Now what I am about to tell you will sound cold, and it was - but please keep in mind everything else you had just read and maybe you will understand why my mother responded the way she did when she told me that I was never to speak about being sexually assaulted again - that it was disgusting and if my father found out it would kill him. She had said that to me as she walked out of my room leaving me with my tears, alone. I can remember what was playing on my television, Trapper John, MD.
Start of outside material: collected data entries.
import Summits.BirchSwinnertonDyer.BirchSwinnertonDyer.Theorems.KatoDescentTamePotSupersingularJetchevIrreducibleReadingThm52RowDataPB2
import Summits.BirchSwinnertonDyer.BirchSwinnertonDyer.Theorems.KatoDescentTamePotSupersingularJetchevIrreducibleReadingThm52RowDataCebotarev
import Summits.BirchSwinnertonDyer.BirchSwinnertonDyer.Theorems.Rank1ResidualJetThm63KernelInputs
import Summits.BirchSwinnertonDyer.BirchSwinnertonDyer.Theorems.KatoDescentTamePotSupersingularJetchevIrreducibleReadingThm52Bricks
import Summits.BirchSwinnertonDyer.BirchSwinnertonDyer.Theorems.KatoDescentTamePotSupersingularJetchevIrreducibleReadingSignUnconditional
import HarnessLib
/-- **`shen_zhu_zhu` from Dobrushin's condition in the Vasserstein form for the one-link laws**
(the Dobrushin route named by Shen–Zhu–Zhu, CMP 400 (2023), remark after Rem. 1.3; Föllmer 1988,
Ch. I, Remark (2.17)–(2.24); Dobrushin 1970). Suppose that for `2 ≤ d`, `2 ≤ N` and every 't Hooft
coupling `|β| < 1/(16(d-1))` there are: a weight `r` on `SU(N)` with `0 ≤ r ≤ R`, dominating the
matrix-entry metric up to a constant `A` (any metric equivalent to or stronger than the entry
metric qualifies, e.g. the bi-invariant Riemannian distance), and influence coefficients
`C ≥ 0` with Dobrushin constant `sup_x ∑_{y ∈ linkPlaqNbr x} C x y ≤ c < 1`, such that the
conditional laws of the link variable `U_x` under the `SU(N)` Wilson specification at bare
coupling `N β` (`siteLaw (ymSpecification (fundamentalRep (Fin N)) (N * β)) x`) for boundary
conditions differing only at the plaquette-neighbour `y` are `C x y · r(ω_y, η_y)`-close in the
Kantorovich–Rubinstein distance dual to `r` (tested on bounded measurable `r`-Lipschitz `φ`).
Then `shen_zhu_zhu d N` holds: (i) `|𝒢| = 1` (uniqueness by
`subsingleton_gibbsMeasures_of_isKRContraction`, existence by `shen_zhu_zhu_nonempty`), and
(ii) for every DLR state and all Lipschitz cylinder functions,
`|cov(F₁, F₂)| ≤ c₁ e^{-κ d(Λ₁, Λ₂)} (K₁ K₂ + ‖F₁‖₂ ‖F₂‖₂)` with `κ = -log max(c, 1/2) > 0` and
`c₁ = 2 R² A² n² e^{κ}` (`abs_covariance_le_of_isKRContraction` with the profile
`⌊linkSetDist Λ₂⌋`). With `r` the Riemannian distance and `C x y = κ_β := |β|/(1/2 - 2(d-1)|β|)`
(one-link Bakry–Émery constant, Shen–Zhu–Zhu Lemma 4.1), the Dobrushin constant is
`6(d-1) κ_β < 1 ⟺ |β| < 1/(16(d-1))`, Shen–Zhu–Zhu's Assumption 1.1; that one-link estimate is
the hypothesis left open here. [cite: arXiv220412737, Rem. 1.3 ff. (Dobrushin route, p. 6) with Thm. 1.2 and Cor. 1.6 (Mass gap)] -/
theorem shen_zhu_zhu_of_dobrushinCondition
    (hDob : 2 ≤ d → 2 ≤ N → ∀ β : ℝ, |β| < 1 / (16 * ((d : ℝ) - 1)) →
      ∃ (r : Matrix.specialUnitaryGroup (Fin N) ℂ → Matrix.specialUnitaryGroup (Fin N) ℂ → ℝ)
        (R A c : ℝ) (C : ZdEdge d → ZdEdge d → ℝ),
        (∀ a b, 0 ≤ r a b) ∧ (∀ a b, r a b ≤ R) ∧ 0 ≤ A ∧
        (∀ a b, dist (suEntries a) (suEntries b) ≤ A * r a b) ∧
        (∀ x y, 0 ≤ C x y) ∧ c < 1 ∧ (∀ x, ∑ y ∈ linkPlaqNbr x, C x y ≤ c) ∧
        ∀ (x : ZdEdge d), ∀ y ∈ linkPlaqNbr x,
          ∀ (ω η : LGConfig d (Matrix.specialUnitaryGroup (Fin N) ℂ)),
          (∀ z, z ≠ y → ω z = η z) →
          ∀ (φ : Matrix.specialUnitaryGroup (Fin N) ℂ → ℝ) (L : ℝ), Measurable φ →
            (∃ M, ∀ s, |φ s| ≤ M) → 0 ≤ L → (∀ a b, |φ a - φ b| ≤ L * r a b) →
            |∫ s, φ s ∂(siteLaw (ymSpecification (fundamentalRep (Fin N)) (N * β)) x ω) -
                ∫ s, φ s ∂(siteLaw (ymSpecification (fundamentalRep (Fin N)) (N * β)) x η)| ≤
              C x y * L * r (ω y) (η y)) :
    shen_zhu_zhu d N := by
  intro hd hN β hβ
  obtain ⟨r, R, A, c, C, hr0, hrR, hA0, hA, hC0, hc1, hrow, hcontr⟩ := hDob hd hN β hβ
  -- `SU(N) ⊆ M_N(ℂ)` is second countable
  haveI : SecondCountableTopology (Matrix (Fin N) (Fin N) ℂ) :=
    inferInstanceAs (SecondCountableTopology (Fin N → Fin N → ℂ))
  haveI : SecondCountableTopology (Matrix.specialUnitaryGroup (Fin N) ℂ) :=
    Topology.IsEmbedding.subtypeVal.secondCountableTopology
  have hγ : IsSpecification (ymSpecification (d := d) (fundamentalRep (Fin N)) (N * β)) :=
    isSpecification_ymSpecification_of_t2Space _ (continuous_fundamentalRep (Fin N)) _
  have hKR : IsKRContraction (ymSpecification (d := d) (fundamentalRep (Fin N)) (N * β)) r
      linkPlaqNbr C :=
    isKRContraction_ymSpecification _ (continuous_fundamentalRep (Fin N)) _ hC0 hcontr
  have hd0 : 0 < d := by omega
  have e₀ : ZdEdge d := (0, ⟨0, hd0⟩)
  have hc0 : 0 ≤ c := (Finset.sum_nonneg fun y _ => hC0 e₀ y).trans (hrow e₀)
  have hR : 0 ≤ R := (hr0 1 1).trans (hrR 1 1)
  refine ⟨?_, ?_⟩
  · -- (i) uniqueness (Dobrushin) and existence (compactness)
    refine (shen_zhu_zhu_hasUniqueGibbsMeasure_iff β).2 ?_
    exact subsingleton_gibbsMeasures_of_isKRContraction hγ hKR hr0 hrR suEntries
      measurableSpace_specialUnitaryGroup_eq_comap hA0 hA hc0 hc1 hrow
  · -- (ii) exponential decay of covariances
    intro μ hμ
    set c' : ℝ := max c (1 / 2) with hc'
    have hc'0 : 0 < c' := lt_max_of_lt_right (by norm_num)
    have hc'1 : c' < 1 := max_lt hc1 (by norm_num)
    have hrow' : ∀ x, ∑ y ∈ linkPlaqNbr x, C x y ≤ c' := fun x => (hrow x).trans (le_max_left _ _)
    set κ : ℝ := -Real.log c' with hκ
    have hκ0 : 0 < κ := neg_pos.2 (Real.log_neg hc'0 hc'1)
    refine ⟨κ, hκ0, fun n => ⟨2 * R ^ 2 * A ^ 2 * (n : ℝ) ^ 2 * Real.exp κ, ?_⟩⟩
    intro F₁ F₂ Λ₁ Λ₂ K₁ K₂ h₁ h₂ _ hF₁ hF₂
    have hμ' : IsGibbsMeasure (ymSpecification (d := d) (fundamentalRep (Fin N)) (N * β)) μ := hμ
    haveI := hμ'.isProbabilityMeasure
    -- the profile `ℓ = ⌊dist(·, Λ₂)⌋`
    set ℓ : ZdEdge d → ℕ := fun y => ⌊linkSetDist Λ₂ y⌋₊ with hℓ
    have hℓ0 : ∀ y ∈ Λ₂, ℓ y = 0 := fun y hy => by
      simp [hℓ, linkSetDist_eq_zero_of_mem hy]
    have hℓ1 : ∀ x ∉ Λ₂, ∀ y ∈ linkPlaqNbr x, ℓ x ≤ ℓ y + 1 := fun x _ y hy => by
      calc ℓ x ≤ ⌊linkSetDist Λ₂ y + 1⌋₊ := Nat.floor_mono (linkSetDist_le_add_one hy)
        _ = ℓ y + 1 := Nat.floor_add_one (linkSetDist_nonneg _ _)
    -- the covariance estimate of the Dobrushin regime
    have key := abs_covariance_le_of_isKRContraction hγ hKR hr0 hrR hR hc'0.le hc'1.le hrow' hμ'
      hF₁.measurable hF₁.dependsOn hF₁.abs_le (hF₁.isLipBound hA0 hA)
      hF₂.measurable hF₂.dependsOn hF₂.abs_le (hF₂.isLipBound hA0 hA) ℓ hℓ0 hℓ1
    have hK₁ : (0 : ℝ) ≤ K₁ := K₁.2
    have hK₂ : (0 : ℝ) ≤ K₂ := K₂.2
    have hn₁ : (Λ₁.card : ℝ) ≤ n := by exact_mod_cast h₁
    have hn₂ : (Λ₂.card : ℝ) ≤ n := by exact_mod_cast h₂
    -- the two sums
    have hsum₂ : ∑ y ∈ Λ₂, (if y ∈ Λ₂ then A * (K₂ : ℝ) else 0) ≤ n * (A * K₂) := by
      rw [Finset.sum_ite_of_true (fun y hy => hy), Finset.sum_const, nsmul_eq_mul]
      exact mul_le_mul_of_nonneg_right hn₂ (by positivity)
    have hm : ∀ y ∈ Λ₁, ⌊setDistEdges Λ₁ Λ₂⌋₊ ≤ ℓ y := fun y hy =>
      Nat.floor_mono (setDistEdges_le_linkSetDist hy)
    have hsum₁ : ∑ y ∈ Λ₁, c' ^ ℓ y * (if y ∈ Λ₁ then A * (K₁ : ℝ) else 0) ≤
        n * (c' ^ ⌊setDistEdges Λ₁ Λ₂⌋₊ * (A * K₁)) := by
      calc ∑ y ∈ Λ₁, c' ^ ℓ y * (if y ∈ Λ₁ then A * (K₁ : ℝ) else 0)
          ≤ ∑ y ∈ Λ₁, c' ^ ⌊setDistEdges Λ₁ Λ₂⌋₊ * (A * K₁) := Finset.sum_le_sum fun y hy => by
            rw [if_pos hy]
            exact mul_le_mul_of_nonneg_right (pow_le_pow_of_le_one hc'0.le hc'1.le (hm y hy))
              (by positivity)
        _ = Λ₁.card * (c' ^ ⌊setDistEdges Λ₁ Λ₂⌋₊ * (A * K₁)) := by
            rw [Finset.sum_const, nsmul_eq_mul]
        _ ≤ n * (c' ^ ⌊setDistEdges Λ₁ Λ₂⌋₊ * (A * K₁)) :=
            mul_le_mul_of_nonneg_right hn₁ (by positivity)
    -- the geometric factor `c'^{⌊d⌋} ≤ e^{κ} e^{-κ d}`
    have hgeom : c' ^ ⌊setDistEdges Λ₁ Λ₂⌋₊ ≤
        Real.exp κ * Real.exp (-κ * setDistEdges Λ₁ Λ₂) := by
      have hfl : setDistEdges Λ₁ Λ₂ - 1 ≤ (⌊setDistEdges Λ₁ Λ₂⌋₊ : ℝ) := by
        have := Nat.lt_floor_add_one (setDistEdges Λ₁ Λ₂)
        linarith
      rw [← Real.exp_add, ← Real.rpow_natCast, Real.rpow_def_of_pos hc'0]
      refine Real.exp_le_exp.2 ?_
      have hlog : Real.log c' = -κ := by rw [hκ, neg_neg]
      rw [hlog]
      have := mul_le_mul_of_nonneg_left hfl hκ0.le
      linarith
    have hsD := setDistEdges_nonneg Λ₁ Λ₂
    calc |cov[F₁, F₂; μ]|
        ≤ 2 * R ^ 2 * (∑ y ∈ Λ₂, (if y ∈ Λ₂ then A * (K₂ : ℝ) else 0)) *
            ∑ y ∈ Λ₁, c' ^ ℓ y * (if y ∈ Λ₁ then A * (K₁ : ℝ) else 0) := key
      _ ≤ 2 * R ^ 2 * (n * (A * K₂)) * (n * (c' ^ ⌊setDistEdges Λ₁ Λ₂⌋₊ * (A * K₁))) := by
          refine mul_le_mul (mul_le_mul_of_nonneg_left hsum₂ (by positivity)) hsum₁
            (Finset.sum_nonneg fun y hy => ?_) (by positivity)
          rw [if_pos hy]; positivity
      _ ≤ 2 * R ^ 2 * (n * (A * K₂)) *
            (n * (Real.exp κ * Real.exp (-κ * setDistEdges Λ₁ Λ₂) * (A * K₁))) := by
          gcongr
      _ = 2 * R ^ 2 * A ^ 2 * (n : ℝ) ^ 2 * Real.exp κ * Real.exp (-κ * setDistEdges Λ₁ Λ₂) *
            ((K₁ : ℝ) * K₂) := by ring
      _ ≤ 2 * R ^ 2 * A ^ 2 * (n : ℝ) ^ 2 * Real.exp κ * Real.exp (-κ * setDistEdges Λ₁ Λ₂) *
            ((K₁ : ℝ) * K₂ + Real.sqrt (∫ U, F₁ U ^ 2 ∂μ) * Real.sqrt (∫ U, F₂ U ^ 2 ∂μ)) := by
          gcongr
          exact le_add_of_nonneg_right (by positivity)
Do you see the pieces of the puzzle falling together? Mom had so much to deal with, and considering she was incapable of dealing with real emotion, it was easier to shove what couldn't be fixed aside and just deal with what she could control. Typical co-dependent behavior. She didn't want my father to have yet another excuse to drink. In her mind she was preventing more problems, not adding to them.  It has taken me a lot of years to figure that one out and come to terms with what was while forgiving those actions or lack of action.

So, having shared all of this should now explain why I was a 14 year old child with a medical condition working illegally at a retail store. It was something I wanted to do and allowing me to do that was easier than dealing with me having too much idle time on my hands to hate my existence.

Twisted thinking, yes but when you're living in a tornado of chaos how can anyone think straight?

With this post I have made it past a hurdle, that wall which was preventing me from moving forward in this project.  If you only knew the sigh of relief that was just released from my body.

Now we can move forward with the good stuff. The path that these building blocks has taken me down on the road from abuse to surviving to thriving. Hopefully others will follow and want to tell their story along with mine!

And we're off! #WhenIBecameFree- The Heartland Project.